# TASK TO CARRY OUT:
Scan the data beneath this task and copy each line that includes "natCode".

# DATA FOR THIS TASK:
import Literature.MathematicalPhysics.QuantumLattice.HubbardOpenBoxCodedHamiltonian
import Literature.MathematicalPhysics.QuantumLattice.HubbardLiebConfig
import Mathlib.Algebra.Order.Ring.GeomSum
import HarnessLib

/-!
# Occupation codes, part 3: decoding, the coded spin sectors of the open box, and the transfer of
# sector sums to sums over the sector's code list

Topic `MathematicalPhysics/QuantumLattice`, family `hubbard`. Continues `HubbardOpenBoxOccupationCode`
/ `HubbardOpenBoxCodedHamiltonian` (Lin–Gubernatis bit-coded basis of the Hubbard model). For an
exact-diagonalisation certificate indexed by the POSITIONS of the codes of a spin sector
`(N↑, N↓) = (p, q)` of the open `a × b` box one needs:

* `decode m` (the configuration with occupied orbitals = set bits of `m`), `decode_code`,
  `code_decode` (`m < 4^{ab}`), `code_lt` — `code` is a bijection onto `[0, 4^{ab})`;
* `upCount N m`, `dnCount N m` (set bits at even / odd positions `< 2N`) with
  `card_upPart_eq_upCount`, `card_downPart_eq_dnCount`;
* `sectorList a b p q` = the increasing list of codes `m < 4^{ab}` with `(upCount, dnCount) = (p, q)`
  (`mem_sectorList`, `nodup_sectorList`), and **`sum_sector_eq_sum_fin`**: a sum over the
  configurations of the spin sector `(p, q)` is the sum over the positions of `sectorList` of the
  summand at the decoded code (Lin–Gubernatis 1993 §II: "the basis states of a sector are stored as an
  ordered list of integers and addressed by their position").

Everything is proved; no named fact.

## References

* H. Q. Lin, J. E. Gubernatis, Comput. Phys. 7 (1993) 400, §II. [cite: LinGubernatis1993, §II]
-/

namespace Literature.MathematicalPhysics.QuantumLattice

namespace OccupationCode

open Finset Matrix

section Box

variable {a b : ℕ}

/-! ### §1 Decoding -/

/-- The configuration whose occupied orbitals are the set bits of `m` (at the orbital ranks).
[cite: LinGubernatis1993, §II] -/
def decode (m : ℕ) : Finset (Orb (Fin a ×ₗ Fin b)) := univ.filter fun o => m.testBit (orbRank o) = true

/-- Membership in `decode m`. [cite: LinGubernatis1993, §II] -/
theorem mem_decode (m : ℕ) (o : Orb (Fin a ×ₗ Fin b)) : o ∈ (decode m : Finset (Orb (Fin a ×ₗ Fin b))) ↔
    m.testBit (orbRank o) = true := by
  simp [decode]

/-- `decode (code s) = s`. [cite: LinGubernatis1993, §II] -/
theorem decode_code (s : Finset (Orb (Fin a ×ₗ Fin b))) : decode (code s) = s := by
  ext o
  rw [mem_decode, ← mem_iff_testBit_code]

/-- Every bit position `r < 2ab` is the rank of an orbital of the box. [cite: LinGubernatis1993, §II] -/
theorem exists_orbRank_eq {r : ℕ} (hr : r < 2 * (a * b)) : ∃ o : Orb (Fin a ×ₗ Fin b), orbRank o = r := by
  have hP : r / 2 < a * b := by omega
  have hb : 0 < b := Nat.pos_of_ne_zero fun h => by subst h; simp at hP
  have hi : r / 2 / b < a := Nat.div_lt_of_lt_mul (by rwa [Nat.mul_comm] at hP)
  have hj : r / 2 % b < b := Nat.mod_lt _ hb
  have hσ : r % 2 < 2 := Nat.mod_lt _ (by norm_num)
  refine ⟨toLex (toLex ((⟨r / 2 / b, hi⟩ : Fin a), (⟨r / 2 % b, hj⟩ : Fin b)), (⟨r % 2, hσ⟩ : Fin 2)), ?_⟩
  simp only [orbRank, siteRank, ofLex_toLex]
  have h1 := Nat.div_add_mod (r / 2) b
  have h2 := Nat.div_add_mod r 2
  rw [Nat.mul_comm] at h1
  omega

/-- A set bit of `m < 4^{ab}` lies below `2ab`. [folklore] -/
private theorem lt_of_testBit {m r : ℕ} (hm : m < 4 ^ (a * b)) (h : m.testBit r = true) : r < 2 * (a * b) := by
  rcases lt_or_ge r (2 * (a * b)) with hr | hr
  · exact hr
  · exfalso
    have h4 : (4 : ℕ) ^ (a * b) = 2 ^ (2 * (a * b)) := by rw [show (4 : ℕ) = 2 ^ 2 by norm_num, ← pow_mul]
    have : m < 2 ^ r := lt_of_lt_of_le (h4 ▸ hm) (Nat.pow_le_pow_right (by norm_num) hr)
    rw [Nat.testBit_eq_false_of_lt this] at h
    exact Bool.false_ne_true h

/-- `code (decode m) = m` for `m < 4^{ab}`. [cite: LinGubernatis1993, §II] -/
theorem code_decode {m : ℕ} (hm : m < 4 ^ (a * b)) : code (decode m : Finset (Orb (Fin a ×ₗ Fin b))) = m := by
  rw [code_eq_natCode_image, natCode]
  have himg : (decode m : Finset (Orb (Fin a ×ₗ Fin b))).image orbRank = m.bitIndices.toFinset := by
    ext r
    simp only [mem_image, mem_decode, List.mem_toFinset, Nat.mem_bitIndices]
    constructor
    · rintro ⟨o, ho, rfl⟩; exact ho
    · intro h
      obtain ⟨o, rfl⟩ := exists_orbRank_eq (a := a) (b := b) (lt_of_testBit hm h)
      exact ⟨o, h, rfl⟩
  rw [himg]
  exact Finset.sum_toFinset_bitIndices_two_pow m

/-- Codes are `< 4^{ab}`. [cite: LinGubernatis1993, §II] -/
theorem code_lt (s : Finset (Orb (Fin a ×ₗ Fin b))) : code s < 4 ^ (a * b) := by
  rw [code_eq_natCode_image, natCode,
    show (4 : ℕ) ^ (a * b) = 2 ^ (2 * (a * b)) by rw [show (4 : ℕ) = 2 ^ 2 by norm_num, ← pow_mul]]
  refine Nat.geomSum_lt le_rfl fun r hr => ?_
  obtain ⟨o, _, rfl⟩ := mem_image.1 hr
  exact orbRank_lt o

/-! ### §2 Spin counts -/

/-- Number of set bits at the even positions `2P`, `P < N` (up electrons). [cite: LinGubernatis1993, §II] -/
def upCount (N m : ℕ) : ℕ := sumNat (fun P => if m.testBit (2 * P) then 1 else 0) N

/-- Number of set bits at the odd positions `2P + 1`, `P < N` (down electrons). [cite: LinGubernatis1993, §II] -/
def dnCount (N m : ℕ) : ℕ := sumNat (fun P => if m.testBit (2 * P + 1) then 1 else 0) N

/-- `#(upPart s) = upCount (ab) (code s)`. [cite: LinGubernatis1993, §II] -/
theorem card_upPart_eq_upCount (s : Finset (Orb (Fin a ×ₗ Fin b))) : (upPart s).card = upCount (a * b) (code s) := by
  rw [upCount, ← sum_site_eq_sumNat, upPart, card_filter]
  refine Finset.sum_congr rfl fun x _ => ?_
  have h := mem_iff_testBit_code s (orb x 0)
  rw [orbRank_orb] at h
  simp only [Fin.val_zero, add_zero] at h
  by_cases hx : orb x 0 ∈ s
  · rw [if_pos hx, if_pos (h.1 hx)]
  · rw [if_neg hx, if_neg (fun h' => hx (h.2 h'))]

/-- `#(downPart s) = dnCount (ab) (code s)`. [cite: LinGubernatis1993, §II] -/
theorem card_downPart_eq_dnCount (s : Finset (Orb (Fin a ×ₗ Fin b))) :
    (downPart s).card = dnCount (a * b) (code s) := by
  rw [dnCount, ← sum_site_eq_sumNat, downPart, card_filter]
  refine Finset.sum_congr rfl fun x _ => ?_
  have h := mem_iff_testBit_code s (orb x 1)
  rw [orbRank_orb] at h
  simp only [Fin.val_one] at h
  by_cases hx : orb x 1 ∈ s
  · rw [if_pos hx, if_pos (h.1 hx)]
  · rw [if_neg hx, if_neg (fun h' => hx (h.2 h'))]

/-! ### §3 The code list of a spin sector and the transfer of sector sums -/

/-- **The code list of the spin sector `(N↑, N↓) = (p, q)`** of the open `a × b` box: the codes
`m < 4^{ab}` with `upCount = p`, `dnCount = q`, in increasing order. [cite: LinGubernatis1993, §II] -/
def sectorList (a b p q : ℕ) : List ℕ :=
  (List.range (4 ^ (a * b))).filter fun m => upCount (a * b) m = p ∧ dnCount (a * b) m = q

/-- Membership in the sector list. [cite: LinGubernatis1993, §II] -/
theorem mem_sectorList {p q m : ℕ} :
    m ∈ sectorList a b p q ↔ m < 4 ^ (a * b) ∧ upCount (a * b) m = p ∧ dnCount (a * b) m = q := by
  simp [sectorList, List.mem_filter]

/-- The sector list has no duplicates. [cite: LinGubernatis1993, §II] -/
theorem nodup_sectorList (p q : ℕ) : (sectorList a b p q).Nodup :=
  (List.nodup_range).filter _

/-- The spin sector `(p, q)` as a set of configurations (`= {s | spinConfig p q s}`). [cite: LinGubernatis1993, §II] -/
def sectorConfigs (a b p q : ℕ) : Finset (Finset (Orb (Fin a ×ₗ Fin b))) :=
  univ.filter fun s => (upPart s).card = p ∧ (downPart s).card = q

/-- Membership in `sectorConfigs`. [cite: LinGubernatis1993, §II] -/
theorem mem_sectorConfigs {p q : ℕ} {s : Finset (Orb (Fin a ×ₗ Fin b))} :
    s ∈ sectorConfigs a b p q ↔ (upPart s).card = p ∧ (downPart s).card = q := by
  simp [sectorConfigs]

/-- A configuration is in the sector iff its code is in the sector list. [cite: LinGubernatis1993, §II] -/
theorem mem_sectorConfigs_iff_code_mem {p q : ℕ} {s : Finset (Orb (Fin a ×ₗ Fin b))} :
    s ∈ sectorConfigs a b p q ↔ code s ∈ sectorList a b p q := by
  rw [mem_sectorConfigs, mem_sectorList, card_upPart_eq_upCount, card_downPart_eq_dnCount]
  exact ⟨fun h => ⟨code_lt s, h⟩, fun h => h.2⟩

/-- **Transfer of sector sums to the code list**: a sum over the configurations of the spin sector
`(p, q)` is the sum, over the positions `i` of `sectorList a b p q`, of the summand at the decoded
`i`-th code. [cite: LinGubernatis1993, §II] -/
theorem sum_sector_eq_sum_fin {M : Type*} [AddCommMonoid M] (p q : ℕ)
    (F : Finset (Orb (Fin a ×ₗ Fin b)) → M) :
    ∑ s ∈ sectorConfigs a b p q, F s =
      ∑ i : Fin (sectorList a b p q).length, F (decode ((sectorList a b p q)[i])) := by
  classical
  -- positions ↔ list elements ↔ configurations
  have h1 : ∑ i : Fin (sectorList a b p q).length, F (decode ((sectorList a b p q)[i])) =
      ∑ m ∈ (sectorList a b p q).toFinset, F (decode m) := by
    rw [List.sum_toFinset _ (nodup_sectorList p q), ← List.sum_ofFn]
    congr 1
    exact (List.ofFn_getElem_eq_map (sectorList a b p q) (fun m => F (decode m)))
  rw [h1]
  refine Finset.sum_nbij' code (fun m => decode m) ?_ ?_ ?_ ?_ ?_
  · intro s hs
    exact List.mem_toFinset.2 (mem_sectorConfigs_iff_code_mem.1 hs)
  · intro m hm
    have hm' := mem_sectorList.1 (List.mem_toFinset.1 hm)
    rw [mem_sectorConfigs_iff_code_mem, code_decode hm'.1]
    exact List.mem_toFinset.1 hm
  · intro s _
    exact decode_code s
  · intro m hm
    exact code_decode (mem_sectorList.1 (List.mem_toFinset.1 hm)).1
  · intro s _
    rw [decode_code]

/-- The `i`-th code of the sector list decodes to a configuration of the sector. [cite: LinGubernatis1993, §II] -/
theorem decode_getElem_mem_sectorConfigs (p q : ℕ) (i : Fin (sectorList a b p q).length) :
    (decode ((sectorList a b p q)[i]) : Finset (Orb (Fin a ×ₗ Fin b))) ∈ sectorConfigs a b p q := by
  have hm : (sectorList a b p q)[i] ∈ sectorList a b p q := List.getElem_mem _
  rw [mem_sectorConfigs_iff_code_mem, code_decode (mem_sectorList.1 hm).1]
  exact hm

/-- The codes of the sector list are pairwise distinct by position. [cite: LinGubernatis1993, §II] -/
theorem getElem_sectorList_injective (p q : ℕ) :
    Function.Injective fun i : Fin (sectorList a b p q).length => (sectorList a b p q)[i] := by
  intro i j h
  exact Fin.ext ((nodup_sectorList p q).getElem_inj_iff.1 h)

end Box

end OccupationCode

end Literature.MathematicalPhysics.QuantumLattice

# RESPONSE TO THIS TASK:
  rw [code_eq_natCode_image, natCode]
  rw [code_eq_natCode_image, natCode,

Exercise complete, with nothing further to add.